For the first time in his eventful life, Chirine was speechless…

It is now the year 2,398 A. S., in Phil's Long Count of Years. Si N'te and Chirine have been together for some 38 years; they are still very much in love.

This was one of the very best nights of gaming we had with Phil in his Tekumel.

Ever.

Saturday, June 22, 2019

"Lady, will you dance?"



It is the summer solstice.

Nearly forty years ago, Prof. M. A. R. Barker created one of his most memorable non-player characters: the Priestess of Mretten, Si N’te. She very quickly developed a personality all her own, despite her creator’s best efforts, and became a very real person to all of us who played in Phil’s Tekumel.

She’s had her share of adventures; she’s collected four wives – Kiya, Tsahul, Nyssa, and Fishface; one husband – Chirine; and a host of children along the way - two, the twins Kashi and Gayel, are her own, and the rest – Sitre, Menwe, Ten’er, Mridan, Takhmet, Takhmin, Aliya, Sirin, and Djel have all come to her on the winds of fate and been welcomed into her family.

It is the summer solstice.

The harbor and the skies over the palace have been filled with great ships arriving for this day, and bearing her guests to her home.

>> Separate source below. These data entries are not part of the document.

/-- **Transfer (R2, isotropic schedule with the entropy dial)** — alias of the registered stub
`stub_transferIsotropic`. [folklore] -/
theorem transfer_isotropic (δ U₁ U₂ κ x θ C : ℝ) (hδ : δ ∈ Set.Ioo (0 : ℝ) (1 / 2))
    (hU₁ : 0 < U₁) (hU₁₂ : U₁ < U₂) (hκ : 0 < κ) (hx : 0 < x) (hθ : 0 < θ)
    (hC : 4 * C ≤ θ ^ 2 * κ * x)
    (h : ∀ U ∈ Set.Ioo U₁ U₂, ∃ L₀ : ℕ, ∀ (L : ℕ) [NeZero L], L₀ ≤ L → Even L →
      let N : ℕ := 2 * ⌊(1 - δ) * (L : ℝ) ^ 2 / 2⌋₊
      let H := hubbardTorus 2 L 1 U
      let S := szSector (Λ := FermionTorus 2 L) N 0
      let P := projMatrix (S.map (Fock.toEuclidean (ι := Orb (FermionTorus 2 L)) :
        Fock (Orb (FermionTorus 2 L)) →ₗ[ℂ] EuclideanSpace ℂ (Finset (Orb (FermionTorus 2 L)))))
      let A := (pairField dWaveFormFactor L)ᴴ * pairField dWaveFormFactor L
      let K := H + ((κ / (L : ℝ) ^ 4 : ℝ) : ℂ) • A
      let β : ℝ := θ * (L : ℝ)
      let e : ℝ := H.minEnergyOn S
      x * (L : ℝ) ^ 4 * (P * gibbsWeight β K).trace.re ≤ (P * gibbsWeight β K * A).trace.re ∧
        Real.log ((P * gibbsWeight β (H - ((e : ℝ) : ℂ) • 1)).trace.re) ≤ C * (L : ℝ) / θ) :
    BirGroundStateAverageLRO :=
  stub_transferIsotropic δ U₁ U₂ κ x θ C hδ hU₁ hU₁₂ hκ hx hθ hC h

end Hubbard

end Summit.HubbardSuperconductivity.HubbardSuperconductivity.Theorems.BirGroundStateAverageLRO.Softmin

Captain Harchar’s “Splendor of the Gods” rides at anchor, the “Prince Ahmed” out of Basra is tied up at the quay, and a great skyship flying the colors of the twin towers of Helium pivots into the wind while at hover. Gay Deceiver and her sister Dora sit on their landing pads on the Legion of the All-Consuming Flame’s parade ground, along with the flying sphere of Turshamu the Undying Wizard and the gleaming silver ovoid of an intra-system ship of the Ancients.

Her guests have names like Fafherd, Kimball Kinnison, Lapis Lazuli, John Carter, Hisvet, Ozma, Lorelei Lee,  Dejah Thoris, and the Grey Mouser. For this day, the barriers that separate the 772 worlds of the Multiverse have been sundered, and the old palace is filled with the life and laughter of them all.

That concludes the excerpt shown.